Assume that our tree is just a line, Then this problem can be easily solved using segment tree/ BIT.
We can maintain prefix sums of the array corresponding to the weights of the tree. This can be done using Binary Indexed Tree (BIT)
or Segment Tree in O(log n) time.
For learning BIT, you can check following topcoder tutorial.
For learning Segment tree, you can visit this awesome blog by Utkarsh Lath

If you can solve the problem for a chain using a segment tree, then there is a very good chance that you can solve
the problem for a tree using HLD. Indeed, if you make segment trees over the heavy edges, then the answer for your path X-Y
can be broken up into two paths from X to LCA(X, Y) and from Y to LCA(X, Y). Then, using that you make only logN shifts from one
heavy-chain to another, you are actually making only log(N) segment-tree queries.

Finding LCA is explained in previous part. I would just like to point out that you can make use of HLD to find LCA too.
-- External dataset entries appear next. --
import Summits.Ventures.Crystal3D.Kissing125.SearchCheck3
import HarnessLib

/-!
# The run of the growth search at `κ = 7/32`, part 133 of 256 (computational, `native_decide`)

HONEST FRAMING (cell pub-crystal3d, K-path at `h = 5/4`): this is NOT a result printed by Hales.  It is his
METHOD (arXiv:1209.6043, Theorem 3: the main estimate + the classification of the contact graphs of kissing
configurations, in the tree's form of a verified interval-arithmetic growth search, `Literature/…/KissingSearch*.lean`)
RE-RUN at the separation `5/2` instead of `2h₀ = 2.52` (largest long-side cosine `κ = 1 − (5/4)²/2 = 7/32` instead of
`κ₀ = 1031/5000`).  The declarations are namespace-shadowing COPIES of the tree's declarations (same names, inside
`namespace Summit.Ventures.Crystal3D.Kissing125[.KissingSearch]`, original docstrings and citation tags kept — the tags
name the printed METHOD step each declaration implements); the diff to the originals is stated per file.  Generated by
`HOME/lean/kissing125/gen/mkfiles.py`; audit recipe in `HOME/lean/kissing125/README.md`.  Nothing here is asserted
about GAP(1.26) or any census.

THIS FILE: part `133` of the computation `∀ i < 256, checkPart 5 256 i 60 = true` for the 7/32 checker
(`SearchCheck*.lean`): the states of the depth-`5` frontier (`21 802` states at `7/32`; `17 556` in the tree's 128-part run
at `κ₀`) with index `≡ 133 (mod 256)`, each searched with fuel `60` — `256` parts so that a part carries about the node
count of a `κ₀` part of the tree's run (the 7/32 search has ≈ `2.05×` the nodes; pilot measurement by typer-bulk g6, farm
`#eval` of a counting twin: every leaf killed by propagation or accepted as FCC/HCP, no bisection needed).  Assembled in `SearchFinal.lean`.

## References
* T. C. Hales, *A proof of Fejes Tóth's conjecture on sphere packings with kissing number twelve*,
  arXiv:1209.6043 (2012): Definition 1, Theorem 2 (main estimate `d₃`), Theorem 3, Lemmas 7–10. [`Hales2012`]
* R. E. Moore, *Interval Analysis* (1966), Theorem 3.1, §4.4. [`Moore1966`]
-/

namespace Summit.Ventures.Crystal3D.Kissing125

open Literature.Geometry.DiscreteGeometry

namespace KissingSearch

/-- **Part `133` of `256` of the growth search at `κ = 7/32` returns `true`** (frontier depth `5`, fuel `60`).
[cite: Hales2012, Theorem 3 and Lemma 8] -/
theorem checkPart_eq_true_133 : checkPart 5 256 133 60 = true := by
  native_decide

end KissingSearch

end Summit.Ventures.Crystal3D.Kissing125


import Summits.AtomisticToContinuum.Crystallization.Theses.OneCrossingRisingSea

/-!
# Birth skeleton — crux `OneCrossingRisingSea.ClassOneEnergy`

Item `stmt-AtomisticToContinuum-12049` (crux, rank 3, route `OneCrossingRisingSea`, sub-problem
`Crystallization`). The crux is the CLASS-WIDE energetic form of crystallization: for every
class-1 pair potential `V` (one-crossing Gaussian mixture with divergent core, a negative value, a
summable tail `|V r| ≤ C r^-(3+ε)` for `r ≥ 1`, and stability in `ℝ³`),
`HasPeriodicGroundStateEnergy V 3`: the minimum of the energy per particle over periodic
configurations of `ℝ³` is ATTAINED at some `P` and `E(N)/N → e_V(P)`.

First cut (three named stubs; the cut is the board's Lennard-Jones decomposition
0626 `CrysEnergyLimit` / 0627 `CrysPeriodicMinAttained` lifted to class 1, with the thermodynamic
limit split into its two mechanisms so that each provable-now piece is separately attackable):

* `stub_periodicTrialStateUpperBound` — crystal blocks as trial states: for every class-1 `V`,
  every periodic `Q` and every `ε > 0`, eventually `E(N)/N ≤ e_V(Q) + ε` (i.e.
  `limsup E(N)/N ≤ e_V(Q)`). TRUE and provable now (size M/L): the class-1 analogue of the
  in-tree Lennard-Jones trial-state bound (`ChargedEnergyGapNegative.le_energyPerParticle_of_tendsto`,
  `exists_trialState`, blocks of `Q` with an `o(N)` boundary layer); needs only continuity of `V`
  on `(0, ∞)` (dominated convergence in the mixture representation), the tail bound and stability
  (`E(N)` is a genuine infimum).
* `stub_periodisationLowerBound` — periodisation of finite near-minimisers: for every class-1 `V`,
  every `N ≥ 1` and `ε > 0` there is a periodic `Q` with `e_V(Q) ≤ E(N)/N + ε`. TRUE and provable
  now (size M): repeat an `ε`-minimiser of `E(N)` with a large cubic period (class-1 analogue of
  `ChargedEnergyGapNegative.energyPerParticle_periodise_le`; cross-cell terms vanish by the tail
  bound, or are `≤ 0` outright since a one-crossing mixture with a negative value is eventually
  non-positive: `s ↦ e^(t₀ s) V(√s)` is non-increasing).
* `stub_periodicMinimumAttained` — ATTAINMENT: for every class-1 `V` the infimum of `e_V` over
  periodic configurations of `ℝ³` is a minimum. This is the open heart of the crux (class-1
  analogue of the open shared item 0627): compactness of minimising sequences of periodic
  configurations modulo translation needs bounded complexity (no devil's staircase of optimal
  periods — the crux's own "why it might fail"), non-dilution (attractive tail) and non-collapse
  (divergent core + stability).

Assembly `ClassOneEnergy_of`: take the minimiser `P` of stub 3; `E(N)/N → e_V(P)` by a squeeze —
above by stub 1 at `Q = P`, below by stub 2 and `e_V(P) ≤ e_V(Q)` (`IsLeast`). Real proof, no
`sorry`; concludes the route decl `OneCrossingRisingSea.ClassOneEnergy` BY NAME.
Sorries: exactly the three stubs.
-/

namespace Summit.AtomisticToContinuum.Crystallization.Cruxes.ClassOneEnergy.Birth

/-- **Stub 1 — periodic trial states bound the ground-state energy from above.** For every
class-1 potential `V`, every periodic configuration `Q` of `ℝ³` and every `ε > 0`:
`E(N)/N ≤ e_V(Q) + ε` for all large `N` (blocks of `Q` are `N`-point trial states whose energy is
`N e_V(Q) + o(N)` by absolute summability of the lattice sums and an `o(N)` boundary layer).
Strictly weaker than the crux; true; provable now (class-1 analogue of the Lennard-Jones
trial-state bound in `Theorems/ChargedEnergyGap/Negative/`). -/
theorem stub_periodicTrialStateUpperBound : ∀ V : ℝ → ℝ, (Literature.MathematicalPhysics.StatisticalMechanics.IsOneCrossingMixture V ∧ Filter.Tendsto V (nhdsWithin 0 (Set.Ioi 0)) Filter.atTop ∧ (∃ r : ℝ, 0 < r ∧ V r < 0) ∧ (∃ C ε : ℝ, 0 < ε ∧ ∀ r : ℝ, 1 ≤ r → |V r| ≤ C * r ^ (-(3 + ε))) ∧ (∃ B : ℝ, ∀ (N : ℕ) (x : Fin N → EuclideanSpace ℝ (Fin 3)), Function.Injective x → -(B * (N : ℝ)) ≤ Literature.MathematicalPhysics.StatisticalMechanics.interactionEnergy V x)) → ∀ Q : Literature.MathematicalPhysics.StatisticalMechanics.PeriodicConfiguration 3, ∀ ε : ℝ, 0 < ε → ∃ N₀ : ℕ, ∀ N : ℕ, N₀ ≤ N → Literature.MathematicalPhysics.StatisticalMechanics.groundStateEnergy V 3 N / (N : ℝ) ≤ Q.energyPerParticle V + ε := by
  sorry

/-- **Stub 2 — periodisation of finite near-minimisers.** For every class-1 potential `V`, every
`N ≥ 1` and every `ε > 0` there is a periodic configuration `Q` of `ℝ³` with
`e_V(Q) ≤ E(N)/N + ε` (repeat an `ε`-minimiser of `E(N)` — a genuine infimum by stability — with a
large cubic period; the cross-cell interaction per particle tends to `0` by the tail bound, and is
even `≤ 0` for large periods since a one-crossing mixture with a negative value is eventually
non-positive). Not a consequence of the crux; true; provable now (class-1 analogue of
`ChargedEnergyGapNegative.energyPerParticle_periodise_le`). -/
theorem stub_periodisationLowerBound : ∀ V : ℝ → ℝ, (Literature.MathematicalPhysics.StatisticalMechanics.IsOneCrossingMixture V ∧ Filter.Tendsto V (nhdsWithin 0 (Set.Ioi 0)) Filter.atTop ∧ (∃ r : ℝ, 0 < r ∧ V r < 0) ∧ (∃ C ε : ℝ, 0 < ε ∧ ∀ r : ℝ, 1 ≤ r → |V r| ≤ C * r ^ (-(3 + ε))) ∧ (∃ B : ℝ, ∀ (N : ℕ) (x : Fin N → EuclideanSpace ℝ (Fin 3)), Function.Injective x → -(B * (N : ℝ)) ≤ Literature.MathematicalPhysics.StatisticalMechanics.interactionEnergy V x)) → ∀ N : ℕ, 1 ≤ N → ∀ ε : ℝ, 0 < ε → ∃ Q : Literature.MathematicalPhysics.StatisticalMechanics.PeriodicConfiguration 3, Q.energyPerParticle V ≤ Literature.MathematicalPhysics.StatisticalMechanics.groundStateEnergy V 3 N / (N : ℝ) + ε := by
  sorry

/-- **Stub 3 — the periodic infimum is attained** (the open heart of the crux). For every class-1
potential `V` there is a periodic configuration `P` of `ℝ³` whose energy per particle is the least
value of `e_V` over all periodic configurations (class-1 analogue of the open shared item 0627
`CrysPeriodicMinAttained`; why it might fail: a devil's staircase of optimal periods for soft
members of the class — unbounded complexity of minimising sequences). Strictly weaker than the
crux (no statement about `E(N)/N`). -/
theorem stub_periodicMinimumAttained : ∀ V : ℝ → ℝ, (Literature.MathematicalPhysics.StatisticalMechanics.IsOneCrossingMixture V ∧ Filter.Tendsto V (nhdsWithin 0 (Set.Ioi 0)) Filter.atTop ∧ (∃ r : ℝ, 0 < r ∧ V r < 0) ∧ (∃ C ε : ℝ, 0 < ε ∧ ∀ r : ℝ, 1 ≤ r → |V r| ≤ C * r ^ (-(3 + ε))) ∧ (∃ B : ℝ, ∀ (N : ℕ) (x : Fin N → EuclideanSpace ℝ (Fin 3)), Function.Injective x → -(B * (N : ℝ)) ≤ Literature.MathematicalPhysics.StatisticalMechanics.interactionEnergy V x)) → ∃ P : Literature.MathematicalPhysics.StatisticalMechanics.PeriodicConfiguration 3, IsLeast (Set.range fun Q : Literature.MathematicalPhysics.StatisticalMechanics.PeriodicConfiguration 3 => Q.energyPerParticle V) (P.energyPerParticle V) := by
  sorry

/-- **Assembly**: stub 1 → stub 2 → stub 3 → the crux. Take the minimiser `P` of stub 3; then
`E(N)/N → e_V(P)`: for `ε > 0`, eventually `E(N)/N ≤ e_V(P) + ε/2` (stub 1 at `Q = P`), and for
every `N ≥ 1`, `e_V(P) ≤ e_V(Q_N) ≤ E(N)/N + ε/2` (stub 2 and `IsLeast`). Concludes the route decl
`OneCrossingRisingSea.ClassOneEnergy` by name; no `sorry`. -/
theorem ClassOneEnergy_of : (∀ V : ℝ → ℝ, (Literature.MathematicalPhysics.StatisticalMechanics.IsOneCrossingMixture V ∧ Filter.Tendsto V (nhdsWithin 0 (Set.Ioi 0)) Filter.atTop ∧ (∃ r : ℝ, 0 < r ∧ V r < 0) ∧ (∃ C ε : ℝ, 0 < ε ∧ ∀ r : ℝ, 1 ≤ r → |V r| ≤ C * r ^ (-(3 + ε))) ∧ (∃ B : ℝ, ∀ (N : ℕ) (x : Fin N → EuclideanSpace ℝ (Fin 3)), Function.Injective x → -(B * (N : ℝ)) ≤ Literature.MathematicalPhysics.StatisticalMechanics.interactionEnergy V x)) → ∀ Q : Literature.MathematicalPhysics.StatisticalMechanics.PeriodicConfiguration 3, ∀ ε : ℝ, 0 < ε → ∃ N₀ : ℕ, ∀ N : ℕ, N₀ ≤ N → Literature.MathematicalPhysics.StatisticalMechanics.groundStateEnergy V 3 N / (N : ℝ) ≤ Q.energyPerParticle V + ε) → (∀ V : ℝ → ℝ, (Literature.MathematicalPhysics.StatisticalMechanics.IsOneCrossingMixture V ∧ Filter.Tendsto V (nhdsWithin 0 (Set.Ioi 0)) Filter.atTop ∧ (∃ r : ℝ, 0 < r ∧ V r < 0) ∧ (∃ C ε : ℝ, 0 < ε ∧ ∀ r : ℝ, 1 ≤ r → |V r| ≤ C * r ^ (-(3 + ε))) ∧ (∃ B : ℝ, ∀ (N : ℕ) (x : Fin N → EuclideanSpace ℝ (Fin 3)), Function.Injective x → -(B * (N : ℝ)) ≤ Literature.MathematicalPhysics.StatisticalMechanics.interactionEnergy V x)) → ∀ N : ℕ, 1 ≤ N → ∀ ε : ℝ, 0 < ε → ∃ Q : Literature.MathematicalPhysics.StatisticalMechanics.PeriodicConfiguration 3, Q.energyPerParticle V ≤ Literature.MathematicalPhysics.StatisticalMechanics.groundStateEnergy V 3 N / (N : ℝ) + ε) → (∀ V : ℝ → ℝ, (Literature.MathematicalPhysics.StatisticalMechanics.IsOneCrossingMixture V ∧ Filter.Tendsto V (nhdsWithin 0 (Set.Ioi 0)) Filter.atTop ∧ (∃ r : ℝ, 0 < r ∧ V r < 0) ∧ (∃ C ε : ℝ, 0 < ε ∧ ∀ r : ℝ, 1 ≤ r → |V r| ≤ C * r ^ (-(3 + ε))) ∧ (∃ B : ℝ, ∀ (N : ℕ) (x : Fin N → EuclideanSpace ℝ (Fin 3)), Function.Injective x → -(B * (N : ℝ)) ≤ Literature.MathematicalPhysics.StatisticalMechanics.interactionEnergy V x)) → ∃ P : Literature.MathematicalPhysics.StatisticalMechanics.PeriodicConfiguration 3, IsLeast (Set.range fun Q : Literature.MathematicalPhysics.StatisticalMechanics.PeriodicConfiguration 3 => Q.energyPerParticle V) (P.energyPerParticle V)) → Summit.AtomisticToContinuum.Crystallization.Theses.OneCrossingRisingSea.ClassOneEnergy := by
  intro hU hL hA V hV
  obtain ⟨P, hP⟩ := hA V hV
  refine ⟨P, hP, ?_⟩
  rw [Metric.tendsto_atTop]
  intro ε hε
  obtain ⟨N₀, hN₀⟩ := hU V hV P (ε / 2) (half_pos hε)
  refine ⟨max N₀ 1, fun N hN => ?_⟩
  have hN₀N : N₀ ≤ N := le_trans (le_max_left _ _) hN
  have hN1 : 1 ≤ N := le_trans (le_max_right _ _) hN
  obtain ⟨Q, hQ⟩ := hL V hV N hN1 (ε / 2) (half_pos hε)
  have hPQ : P.energyPerParticle V ≤ Q.energyPerParticle V := hP.2 ⟨Q, rfl⟩
  have h1 := hN₀ N hN₀N
  rw [Real.dist_eq, abs_lt]
  constructor <;> linarith

/-- The assembly instantiated with the three stubs: the crux, modulo exactly the three `sorry`s
(by-name, hypothesis-free target of `ledger skeleton check`). -/
theorem ClassOneEnergy_proof : Summit.AtomisticToContinuum.Crystallization.Theses.OneCrossingRisingSea.ClassOneEnergy :=
  ClassOneEnergy_of stub_periodicTrialStateUpperBound stub_periodisationLowerBound stub_periodicMinimumAttained

end Summit.AtomisticToContinuum.Crystallization.Cruxes.ClassOneEnergy.Birth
The heavy-light decomposition is used to break up a Tree into s set of disjoint paths, with certain useful properties.
First, root the tree. Then, for each vertex x, we find the child of x having the largest subtree. Lets call that vertex y.
Then the edge x-y is a heavy edge, and all other x-child_vertex edges are light edges.

The most important property of this is, from any vertex x, the path from x to the root goes through at most logN different light-edges.
This is because, on this path, whenever you take a light edge, you are atleast doubling the size of the subtree rooted at the new vertex.
Hence you cannot perform this “doubling” effect more than logN times.

So now you can find HLD of the tree. Then you can maintain segment trees or BITs over the heavy edges.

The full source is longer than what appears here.